(Beginning of EXTRACTED RECORDS)

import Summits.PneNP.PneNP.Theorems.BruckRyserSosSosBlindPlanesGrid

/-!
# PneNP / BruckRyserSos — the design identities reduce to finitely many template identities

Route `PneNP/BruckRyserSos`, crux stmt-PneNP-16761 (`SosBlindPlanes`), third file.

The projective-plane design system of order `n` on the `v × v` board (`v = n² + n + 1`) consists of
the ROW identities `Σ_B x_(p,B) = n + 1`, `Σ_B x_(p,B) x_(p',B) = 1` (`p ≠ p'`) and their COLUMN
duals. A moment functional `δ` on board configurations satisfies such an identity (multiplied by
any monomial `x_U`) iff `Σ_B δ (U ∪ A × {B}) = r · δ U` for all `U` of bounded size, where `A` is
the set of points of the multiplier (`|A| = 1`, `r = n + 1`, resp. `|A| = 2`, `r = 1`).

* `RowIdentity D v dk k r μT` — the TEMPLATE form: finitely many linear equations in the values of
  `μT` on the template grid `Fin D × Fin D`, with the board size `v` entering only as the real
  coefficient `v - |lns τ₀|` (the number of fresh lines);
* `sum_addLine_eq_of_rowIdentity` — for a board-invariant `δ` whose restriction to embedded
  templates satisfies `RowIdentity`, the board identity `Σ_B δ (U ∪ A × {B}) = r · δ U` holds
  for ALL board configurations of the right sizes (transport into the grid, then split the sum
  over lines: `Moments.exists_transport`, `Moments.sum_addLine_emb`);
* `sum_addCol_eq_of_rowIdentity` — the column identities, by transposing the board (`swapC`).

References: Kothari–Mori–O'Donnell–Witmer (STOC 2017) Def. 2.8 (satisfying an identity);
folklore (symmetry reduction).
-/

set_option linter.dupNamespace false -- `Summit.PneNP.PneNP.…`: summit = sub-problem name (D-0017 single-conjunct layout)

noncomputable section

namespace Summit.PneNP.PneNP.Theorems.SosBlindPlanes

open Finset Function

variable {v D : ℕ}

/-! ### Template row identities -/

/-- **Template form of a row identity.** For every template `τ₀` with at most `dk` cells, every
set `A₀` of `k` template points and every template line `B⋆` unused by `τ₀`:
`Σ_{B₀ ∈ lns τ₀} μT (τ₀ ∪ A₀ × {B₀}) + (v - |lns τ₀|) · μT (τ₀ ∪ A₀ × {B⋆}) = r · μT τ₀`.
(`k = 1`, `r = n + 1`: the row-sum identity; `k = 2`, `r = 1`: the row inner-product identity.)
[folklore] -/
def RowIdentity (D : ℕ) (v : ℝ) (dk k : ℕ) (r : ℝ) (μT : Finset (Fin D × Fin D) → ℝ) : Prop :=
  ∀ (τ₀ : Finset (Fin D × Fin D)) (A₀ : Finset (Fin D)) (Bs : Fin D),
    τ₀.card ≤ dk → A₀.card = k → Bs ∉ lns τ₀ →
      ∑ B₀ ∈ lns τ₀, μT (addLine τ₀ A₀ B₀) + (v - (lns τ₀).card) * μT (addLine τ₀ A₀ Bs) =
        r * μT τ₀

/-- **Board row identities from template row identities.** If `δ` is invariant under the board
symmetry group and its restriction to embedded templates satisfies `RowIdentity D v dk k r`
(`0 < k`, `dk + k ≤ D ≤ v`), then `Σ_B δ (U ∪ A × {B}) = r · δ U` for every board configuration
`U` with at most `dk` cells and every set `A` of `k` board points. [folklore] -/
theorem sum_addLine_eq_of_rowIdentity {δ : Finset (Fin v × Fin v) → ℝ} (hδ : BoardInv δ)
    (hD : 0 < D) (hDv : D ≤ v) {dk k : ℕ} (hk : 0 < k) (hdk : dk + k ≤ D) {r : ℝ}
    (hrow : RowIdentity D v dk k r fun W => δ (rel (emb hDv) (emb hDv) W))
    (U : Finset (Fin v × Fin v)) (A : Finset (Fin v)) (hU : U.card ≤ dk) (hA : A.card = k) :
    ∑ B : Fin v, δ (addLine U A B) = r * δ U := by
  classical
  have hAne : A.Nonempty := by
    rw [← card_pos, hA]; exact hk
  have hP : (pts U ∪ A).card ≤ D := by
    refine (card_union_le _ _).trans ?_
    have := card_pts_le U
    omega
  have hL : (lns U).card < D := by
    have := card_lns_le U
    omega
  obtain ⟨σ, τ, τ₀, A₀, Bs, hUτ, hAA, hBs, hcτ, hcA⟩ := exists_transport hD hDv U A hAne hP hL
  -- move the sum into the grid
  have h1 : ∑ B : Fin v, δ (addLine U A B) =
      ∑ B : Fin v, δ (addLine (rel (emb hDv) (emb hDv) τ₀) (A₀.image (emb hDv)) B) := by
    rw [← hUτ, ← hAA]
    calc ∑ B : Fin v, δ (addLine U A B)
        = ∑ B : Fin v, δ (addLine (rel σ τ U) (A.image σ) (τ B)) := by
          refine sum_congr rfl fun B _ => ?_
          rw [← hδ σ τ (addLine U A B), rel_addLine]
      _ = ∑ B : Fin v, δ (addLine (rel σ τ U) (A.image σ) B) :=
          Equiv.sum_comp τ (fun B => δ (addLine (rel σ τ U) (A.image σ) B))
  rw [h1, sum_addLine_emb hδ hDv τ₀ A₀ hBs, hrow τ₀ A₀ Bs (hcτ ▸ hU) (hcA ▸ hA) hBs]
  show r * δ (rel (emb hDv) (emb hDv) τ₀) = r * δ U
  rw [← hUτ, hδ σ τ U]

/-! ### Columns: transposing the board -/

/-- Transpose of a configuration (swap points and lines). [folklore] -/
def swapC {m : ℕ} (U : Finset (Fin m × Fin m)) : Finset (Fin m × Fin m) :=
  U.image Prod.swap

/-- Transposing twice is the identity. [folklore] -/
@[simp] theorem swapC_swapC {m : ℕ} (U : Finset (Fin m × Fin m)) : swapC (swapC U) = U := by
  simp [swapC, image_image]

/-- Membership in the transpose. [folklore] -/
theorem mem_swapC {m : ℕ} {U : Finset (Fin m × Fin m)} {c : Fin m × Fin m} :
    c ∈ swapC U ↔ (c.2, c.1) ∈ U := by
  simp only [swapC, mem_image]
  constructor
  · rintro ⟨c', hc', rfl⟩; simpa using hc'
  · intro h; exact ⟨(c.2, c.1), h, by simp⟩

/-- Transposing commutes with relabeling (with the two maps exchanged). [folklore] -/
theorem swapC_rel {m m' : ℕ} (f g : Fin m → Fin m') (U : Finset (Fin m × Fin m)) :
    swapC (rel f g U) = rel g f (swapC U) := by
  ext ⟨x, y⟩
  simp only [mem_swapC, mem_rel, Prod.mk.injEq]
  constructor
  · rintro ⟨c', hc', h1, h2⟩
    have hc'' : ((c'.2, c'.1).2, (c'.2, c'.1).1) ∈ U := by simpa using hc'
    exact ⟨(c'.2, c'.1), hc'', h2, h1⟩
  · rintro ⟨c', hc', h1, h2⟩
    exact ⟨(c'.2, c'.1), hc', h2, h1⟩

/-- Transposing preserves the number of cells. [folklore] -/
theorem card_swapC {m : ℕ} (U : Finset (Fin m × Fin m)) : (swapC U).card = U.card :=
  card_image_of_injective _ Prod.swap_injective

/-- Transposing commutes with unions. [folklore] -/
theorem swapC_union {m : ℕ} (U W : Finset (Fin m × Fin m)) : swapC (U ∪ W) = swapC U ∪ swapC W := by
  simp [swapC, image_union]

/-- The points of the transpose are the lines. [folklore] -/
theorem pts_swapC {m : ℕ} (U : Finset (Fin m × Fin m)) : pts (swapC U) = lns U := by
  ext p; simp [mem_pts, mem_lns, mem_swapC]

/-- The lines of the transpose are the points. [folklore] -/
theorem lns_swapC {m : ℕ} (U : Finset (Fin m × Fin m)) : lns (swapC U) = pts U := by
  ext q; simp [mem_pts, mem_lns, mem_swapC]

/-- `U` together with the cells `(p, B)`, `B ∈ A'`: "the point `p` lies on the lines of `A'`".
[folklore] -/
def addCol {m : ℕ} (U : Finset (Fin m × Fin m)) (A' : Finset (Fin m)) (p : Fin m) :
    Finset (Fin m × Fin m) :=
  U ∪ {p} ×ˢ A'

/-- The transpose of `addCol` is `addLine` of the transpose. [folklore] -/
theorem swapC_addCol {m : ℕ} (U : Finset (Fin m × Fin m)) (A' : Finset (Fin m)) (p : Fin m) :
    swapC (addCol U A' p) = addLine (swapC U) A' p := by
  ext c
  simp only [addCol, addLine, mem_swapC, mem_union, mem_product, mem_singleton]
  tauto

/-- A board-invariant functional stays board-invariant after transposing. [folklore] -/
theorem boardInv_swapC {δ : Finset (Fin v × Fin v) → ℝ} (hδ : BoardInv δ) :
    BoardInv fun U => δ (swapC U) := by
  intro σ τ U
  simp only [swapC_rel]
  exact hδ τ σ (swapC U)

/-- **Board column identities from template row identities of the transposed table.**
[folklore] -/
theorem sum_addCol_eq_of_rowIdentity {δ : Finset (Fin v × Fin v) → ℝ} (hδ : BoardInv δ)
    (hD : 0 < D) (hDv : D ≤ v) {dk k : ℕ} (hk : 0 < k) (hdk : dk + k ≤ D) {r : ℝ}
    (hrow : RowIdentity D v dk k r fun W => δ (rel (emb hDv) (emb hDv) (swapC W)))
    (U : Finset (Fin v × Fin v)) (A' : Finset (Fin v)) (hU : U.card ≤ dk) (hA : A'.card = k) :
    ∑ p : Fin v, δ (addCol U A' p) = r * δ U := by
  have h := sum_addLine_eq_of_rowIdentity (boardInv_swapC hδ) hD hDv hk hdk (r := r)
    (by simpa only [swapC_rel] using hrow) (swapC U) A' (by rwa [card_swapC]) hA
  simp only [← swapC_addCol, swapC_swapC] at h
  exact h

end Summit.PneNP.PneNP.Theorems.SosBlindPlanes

(End of EXTRACTED RECORDS)

* WHAT YOU NEED TO DO *
In the listing above, find the line containing "have h1 : ∑" and the line containing "rw [h1, sum_addLine_emb", then retype both and every line between them exactly, with nothing else.

* EXERCISE ANSWER *
  have h1 : ∑ B : Fin v, δ (addLine U A B) =
      ∑ B : Fin v, δ (addLine (rel (emb hDv) (emb hDv) τ₀) (A₀.image (emb hDv)) B) := by
    rw [← hUτ, ← hAA]
    calc ∑ B : Fin v, δ (addLine U A B)
        = ∑ B : Fin v, δ (addLine (rel σ τ U) (A.image σ) (τ B)) := by
          refine sum_congr rfl fun B _ => ?_
          rw [← hδ σ τ (addLine U A B), rel_addLine]
      _ = ∑ B : Fin v, δ (addLine (rel σ τ U) (A.image σ) B) :=
          Equiv.sum_comp τ (fun B => δ (addLine (rel σ τ U) (A.image σ) B))
  rw [h1, sum_addLine_emb hδ hDv τ₀ A₀ hBs, hrow τ₀ A₀ Bs (hcτ ▸ hU) (hcA ▸ hA) hBs]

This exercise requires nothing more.